We propose the I3* indicator as a non-parametric alternative to the journal impact factor (JIF) and h-index. We apply I3* to more than 10,000 journals. The results can be compared with other journal metrics. I3* is a promising variant within the general scheme of non-parametric I3 indicators introduced previously: I3* provides a single metric which correlates with both impact in terms of citations (c) and output in terms of publications (p). We argue for weighting using four percentile classes: the top-1% and top-10% as excellence indicators; the top-50% and bottom-50% as shock indicators. Like the h-index, which also incorporates both c and p, I3*-values are size-dependent; however, division of I3* by the number of publications (I3*/N) provides a size-independent indicator which correlates strongly with the 2- and 5-year journal impact factors (JIF2 and JIF5). Unlike the h-index, I3* correlates significantly with both the total number of citations and publications. The values of I3* and I3*/N can be statistically tested against the expectation or against one another using chi-squared tests or effect sizes. A template (in Excel) is provided online for relevant tests.


Citations create links between publications; but to relate citations to publications as two different things, one needs a model (for example, an equation). The journal impact factor (JIF) indexes only one aspect of this relationship: citation impact. Using the h-index, papers with at least h citations are counted. One can also count papers with h2 or h/2 citations (Egghe 2008). This paper is based on a different and, in our opinion, more informative model: the Integrated Impact Indicator I3.

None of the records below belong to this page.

import Literature.Computability.Complexity.GraphCanonizationProgramFPStep
import Literature.Computability.Complexity.GraphCanonizationProgramCodes
import Literature.Computability.Complexity.CodeFPStringKit
import HarnessLib

/-!
# The canoniser as a list program, VII: the program on the padded code

The string program behind `babaiLuks1983_canonicalForm_holds`, as typed maps on the decoded
padded input `s = (pad, ((k, bits), (n, cols)))` (`CGProg.PIn`, code `pinE = pairE strE ginE`, so that
`pinE s = spad 18 (colGraphCode k G col)` on a genuine input):

* `rowsOf s` — the adjacency bits cut into `n` rows (`strChunks`); `validB s` — the rows form a
  symmetric irreflexive `n × n` matrix and there are `n` colours (`validB_iff`);
* `initOf s` — the starting configuration `[classifyL n rows 1ⁿ (refineL …)]`; `stepOf s` — one
  transition of the list machine if the input is valid, the identity otherwise (so that the size
  invariant of the genuine run is all the final assembly needs); `headOrd` — the ordering returned
  by a finished configuration; `outOf'` — the output code data from an ordering;
* certificates `codeFP_rowsOf`, `codeFP_validB`, `codeFP_initOf`, `codeFP_stepOf`, `codeFP_headOrd`,
  `codeFP_outOf'`.

## References

* S. Arora, B. Barak, *Computational Complexity: A Modern Approach*, CUP 2009, §1.3, §2.6. [AroraBarakCC2009]
* B. Laubner, PhD thesis, HU Berlin 2011, doi:10.18452/16335, §3.4. [Laubner2011]
-/

namespace Literature.Computability.Complexity

open _root_.Computability CodeFP Polynomial CGCanon

namespace CGProg

/-! ### The decoded input and the pieces of the program -/

/-- The decoded padded input: `(pad, ((k, bits), (n, cols)))`. [folklore] -/
abbrev PIn : Type := List Bool × GIn

/-- Its code. [folklore] -/
abbrev pinE : PIn → List Bool := pairE strE ginE

/-- The number of vertices (the unary header of the colour list). [folklore] -/
def nOf (s : PIn) : ℕ := s.2.2.1

/-- The rows of the adjacency matrix. [folklore] -/
def rowsOf (s : PIn) : List (List Bool) := chunksL (nOf s) s.2.1.2

/-- The colours. [folklore] -/
def colsOf (s : PIn) : List ℕ := s.2.2.2

/-- The mask of the whole vertex set. [folklore] -/
def maskAll (n : ℕ) : List Bool := List.replicate n true

/-- Well-formed rows, as a test: all rows of length `n`, symmetric, zero diagonal. [folklore] -/
def rowsOKB (n : ℕ) (rows : List (List Bool)) : Bool :=
  (rows.all fun r => decide (r.length = n)) &&
    ((List.range n).all fun i => (List.range n).all fun j => decide (adjAt rows i j = adjAt rows j i)) &&
    ((List.range n).all fun i => !adjAt rows i i)

/-- **Validity of the decoded input.** [folklore] -/
def validB (s : PIn) : Bool := rowsOKB (nOf s) (rowsOf s) && decide ((colsOf s).length = nOf s)

/-- The starting configuration. [folklore] -/
def initOf (s : PIn) : List LFrame :=
  [classifyL (nOf s) (rowsOf s) (maskAll (nOf s)) (refineL (nOf s) (rowsOf s) (maskAll (nOf s)) (colsOf s))]

/-- One guarded transition. [folklore] -/
def stepOf (s : PIn) (cfg : List LFrame) : List LFrame := if validB s then stepL (nOf s) (rowsOf s) cfg else cfg

/-- The ordering held by the top frame of a configuration (`[]` unless it is finished). [folklore] -/
def headOrd : List LFrame → List ℕ
  | [] => []
  | f :: _ => (tupleOf f).2.2.2.2.2.2.2.2.2

/-- The output data from an ordering: `((n, rows of the code flattened), (n, colours of the code))`. [folklore] -/
def outOf' (s : PIn) (ord : List ℕ) : GIn :=
  ((nOf s, (codeL (rowsOf s) (colsOf s) ord).1.flatten), (nOf s, (codeL (rowsOf s) (colsOf s) ord).2))

/-! ### Semantics of the tests -/

/-- `chunksL n` has `n` blocks. [folklore] -/
@[simp] theorem length_chunksL (n : ℕ) (bits : List Bool) : (chunksL n bits).length = n := by simp [chunksL]

/-- `rowsOKB` decides `RowsOK` (for `n` rows). [folklore] -/
theorem rowsOKB_iff {n : ℕ} {rows : List (List Bool)} (hlen : rows.length = n) : rowsOKB n rows = true ↔ RowsOK n rows := by
  simp only [rowsOKB, Bool.and_eq_true, List.all_eq_true, decide_eq_true_eq, List.mem_range, Bool.not_eq_true', RowsOK]
  exact ⟨fun ⟨⟨h1, h2⟩, h3⟩ => ⟨hlen, h1, fun i j hi hj => h2 i hi j hj, h3⟩, fun ⟨_, h1, h2, h3⟩ => ⟨⟨h1, fun i hi j hj => h2 i j hi hj⟩, h3⟩⟩

/-- **`validB` decides validity.** [folklore] -/
theorem validB_iff (s : PIn) : validB s = true ↔ RowsOK (nOf s) (rowsOf s) ∧ (colsOf s).length = nOf s := by
  rw [validB, Bool.and_eq_true, rowsOKB_iff (rows := rowsOf s) (length_chunksL _ _), decide_eq_true_iff]

/-- The mask of the whole vertex set is `maskOf univ`. [folklore] -/
theorem maskAll_eq (n : ℕ) : maskAll n = maskOf (Finset.univ : Finset (Fin n)) := (maskOf_univ).symm

/-- `headOrd` of a finished configuration. [folklore] -/
@[simp] theorem headOrd_ret (o : List ℕ) : headOrd [LFrame.ret o] = o := rfl

/-! ### Certificates -/

/-- The unary header. [folklore] -/
theorem codeFP_nOf : CodeFP pinE unE nOf := (snd _ _).snd'.fst'

/-- The colours. [folklore] -/
theorem codeFP_colsOf : CodeFP pinE (rawE natE) colsOf := (snd _ _).snd'.snd'

/-- **The rows** (`strChunks`). [cite: AroraBarakCC2009, §1.3] -/
theorem codeFP_rowsOf : CodeFP pinE (rawE strE) rowsOf :=
  (strChunks.comp (codeFP_nOf.pair (codeFP_nOf.pair (snd _ _).fst'.snd'))).congr fun _ => rfl

/-- The mask (`1ⁿ` is its own code). [folklore] -/
theorem codeFP_maskAll : CodeFP unE strE maskAll := transparent fun n => by
  change List.replicate n true = unE n
  rw [unE_eq_ones]

/-- **The validity test is typed polynomial time.** [cite: AroraBarakCC2009, §1.3] -/
theorem codeFP_validB : CodeFP pinE bitE validB := by
  -- rows of length `n`
  have hrl : CodeFP (pairE pinE strE) bitE (fun q => decide (q.2.length = nOf q.1)) :=
    (eq unE_injective).comp ((strLength.comp (snd _ _)).pair (codeFP_nOf.comp (fst _ _)))
  have h1 : CodeFP pinE bitE (fun s => (rowsOf s).all fun r => decide (r.length = nOf s)) := ((all hrl).comp ((CodeFP.id _).pair codeFP_rowsOf)).congr fun _ => rfl
  -- symmetry: context `(s, i)`, item `j`
  let κ : (PIn × ℕ) × ℕ → List Bool := pairE (pairE pinE natE) natE
  have kr : CodeFP κ (rawE strE) (fun t => rowsOf t.1.1) := codeFP_rowsOf.comp (fst _ _).fst'
  have ki : CodeFP κ natE (fun t => t.1.2) := (fst _ _).snd'
  have kj : CodeFP κ natE (fun t => t.2) := snd _ _
  have kij : CodeFP κ bitE (fun t => adjAt (rowsOf t.1.1) t.1.2 t.2) := (codeFP_adjAt.comp (kr.pair (ki.pair kj))).congr fun _ => rfl
  have kji : CodeFP κ bitE (fun t => adjAt (rowsOf t.1.1) t.2 t.1.2) := (codeFP_adjAt.comp (kr.pair (kj.pair ki))).congr fun _ => rfl
  have ksym : CodeFP κ bitE (fun t => decide (adjAt (rowsOf t.1.1) t.1.2 t.2 = adjAt (rowsOf t.1.1) t.2 t.1.2)) := (eq bitE_injective).comp (kij.pair kji)
  have hrange1 : CodeFP (pairE pinE natE) (rawE natE) (fun q => List.range (nOf q.1)) := urange.comp (codeFP_nOf.comp (fst _ _))
  have hinner : CodeFP (pairE pinE natE) bitE (fun q => (List.range (nOf q.1)).all fun j => decide (adjAt (rowsOf q.1) q.2 j = adjAt (rowsOf q.1) j q.2)) :=
    ((all ksym).comp ((CodeFP.id _).pair hrange1)).congr fun _ => rfl
  have hrange : CodeFP pinE (rawE natE) (fun s => List.range (nOf s)) := urange.comp codeFP_nOf
  have h2 : CodeFP pinE bitE (fun s => (List.range (nOf s)).all fun i => (List.range (nOf s)).all fun j =>
      decide (adjAt (rowsOf s) i j = adjAt (rowsOf s) j i)) := ((all hinner).comp ((CodeFP.id _).pair hrange)).congr fun _ => rfl
  -- zero diagonal
  have hdiag : CodeFP (pairE pinE natE) bitE (fun q => !adjAt (rowsOf q.1) q.2 q.2) :=
    ((codeFP_adjAt.comp ((codeFP_rowsOf.comp (fst _ _)).pair ((snd _ _).pair (snd _ _)))).congr fun _ => rfl).not
  have h3 : CodeFP pinE bitE (fun s => (List.range (nOf s)).all fun i => !adjAt (rowsOf s) i i) := ((all hdiag).comp ((CodeFP.id _).pair hrange)).congr fun _ => rfl
  -- `n` colours
  have h4 : CodeFP pinE bitE (fun s => decide ((colsOf s).length = nOf s)) := (eq unE_injective).comp (((ulength natE).comp codeFP_colsOf).pair codeFP_nOf)
  exact (((h1.and h2).and h3).and h4).congr fun _ => rfl

/-- **The starting configuration is typed polynomial time.** [cite: AroraBarakCC2009, §1.3] -/
theorem codeFP_initOf : CodeFP pinE (rawE frameE) initOf := by
  have hm : CodeFP pinE strE (fun s => maskAll (nOf s)) := codeFP_maskAll.comp codeFP_nOf
  have href : CodeFP pinE (rawE natE) (fun s => refineL (nOf s) (rowsOf s) (maskAll (nOf s)) (colsOf s)) :=
    (codeFP_refineL.comp ((codeFP_nOf.pair (codeFP_rowsOf.pair hm)).pair codeFP_colsOf)).congr fun _ => rfl
  have hcl : CodeFP pinE frameE (fun s => classifyL (nOf s) (rowsOf s) (maskAll (nOf s)) (refineL (nOf s) (rowsOf s) (maskAll (nOf s)) (colsOf s))) :=
    (codeFP_classifyL.comp ((codeFP_nOf.pair codeFP_rowsOf).pair (hm.pair href))).congr fun _ => rfl
  exact ((rawSingleton _).comp hcl).congr fun _ => rfl

/-- **The guarded transition is typed polynomial time**: input `(s, configuration)`. [cite: AroraBarakCC2009, §1.3] -/
theorem codeFP_stepOf : CodeFP (pairE pinE (rawE frameE)) (rawE frameE) (fun t => stepOf t.1 t.2) := by
  have hstep : CodeFP (pairE pinE (rawE frameE)) (rawE frameE) (fun t => stepL (nOf t.1) (rowsOf t.1) t.2) :=
    (codeFP_stepL.comp (((codeFP_nOf.comp (fst _ _)).pair (codeFP_rowsOf.comp (fst _ _))).pair (snd _ _))).congr fun _ => rfl
  exact ((codeFP_validB.comp (fst _ _)).ite hstep (snd _ _)).congr fun _ => rfl

/-- **Reading the returned ordering is typed polynomial time.** [folklore] -/
theorem codeFP_headOrd : CodeFP (rawE frameE) (rawE natE) headOrd := by
  have hcons : CodeFP (pairE unitE (pairE frameE (rawE frameE))) (rawE natE) (fun t => (tupleOf t.2.1).2.2.2.2.2.2.2.2.2) :=
    (codeFP_tupleOf.comp (snd _ _).fst').snd'.snd'.snd'.snd'.snd'.snd'.snd'.snd'.snd'
  have h := rawCases (eσ := unitE) (eα := frameE) (eδ := rawE natE) (k := fun _ l => headOrd l) (gnil := fun _ => [])
    (const _ []) hcons (fun _ => rfl) (fun _ _ _ => rfl)
  exact (h.comp ((const _ ()).pair (CodeFP.id _))).congr fun _ => rfl

/-- **The output from an ordering is typed polynomial time**: input `(s, ord)`. [cite: AroraBarakCC2009, §1.3] -/
theorem codeFP_outOf' : CodeFP (pairE pinE (rawE natE)) ginE (fun t => outOf' t.1 t.2) := by
  have hn : CodeFP (pairE pinE (rawE natE)) unE (fun t => nOf t.1) := codeFP_nOf.comp (fst _ _)
  have hcode : CodeFP (pairE pinE (rawE natE)) codeTE (fun t => codeL (rowsOf t.1) (colsOf t.1) t.2) :=
    (codeFP_codeL.comp ((((codeFP_rowsOf.comp (fst _ _)).pair (codeFP_colsOf.comp (fst _ _)))).pair (snd _ _))).congr fun _ => rfl
  have hrows : CodeFP (pairE pinE (rawE natE)) strE (fun t => (codeL (rowsOf t.1) (colsOf t.1) t.2).1.flatten) := strFlatten.comp hcode.fst'
  exact (((natOfUn.comp hn).pair hrows).pair (hn.pair hcode.snd')).congr fun _ => rfl

end CGProg

end Literature.Computability.Complexity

The 2-year JIF was outlined by Garfield and Sher (1963; cf. Garfield 1955; Sher and Garfield 1965) at the time of establishing the Institute for Scientific Information (ISI). JIF2 is defined as the number of citations in the current year (t) to any of a journal’s publications of the two previous years (t − 1 and t − 2), divided by the number of citable items (substantive articles, reviews, and proceedings) in the same journal in these two previous years. Although not strictly a mathematical average, JIF2 provides a functional approximation of the mean early citation rate per citable item. A JIF2 of 2.5 implies that, on average, the citable items published 1 or 2 years ago were cited two and a half times. Other JIF variants are also available; for example, JIF5 covers a 5-year window.Footnote1


The central problem that led Garfield (1972, 1979) to use the JIF when developing the Science Citation Index, was the selection of journals for inclusion in this database. He argued that citation analysis provides an excellent source of information for evaluating journals. The choice of a 2-year time window was based on experiments with the Genetics Citation Index and the early Science Citation Index (Garfield 2003, at p. 364; Martyn and Gilchrist 1968). However, one possible disadvantage of the short term (2 years) could be that “the journal impact factors enter the picture when an individual’s most recent papers have not yet had time to be cited” (Garfield 2003, p. 365; cf. Archambault and Larivière 2009). Bio-medical fields have a fast-moving research front with a short citation cycle, and JIF2 may be an appropriate measure for such fields but less so for other fields (Price 1970). In the 2007 edition of Journal Citation Reports (reissued for this reason in 2009) a 5-year JIF (JIF5, considering five instead of only two publication years) was added to balance the focus on short-term citations provided by JIF2 (Jacsó 2009; cf. Frandsen and Rousseau 2005).Footnote2


The skew in citation distributions provides another challenge to the evaluation (Seglen 1992, 1997). The mean of a skewed distribution provides less information than the median as a measure of central tendency. To address this problem, McAllister et al. (1983, at p. 207) proposed the use of percentiles or percentile classes as a non-parametric tilt indicators (Narin 1987Footnote3; see later: Bornmann and Mutz 2011; Tijssen et al. 2002). Using this non-parametric approach, and on the basis of a list of criteria provided by Leydesdorff et al. (2011), two of us first developed the Integrated Impact Indicator (I3) based on the integration of the quantile values attributed to each element in a distribution (Leydesdorff and Bornmann 2011).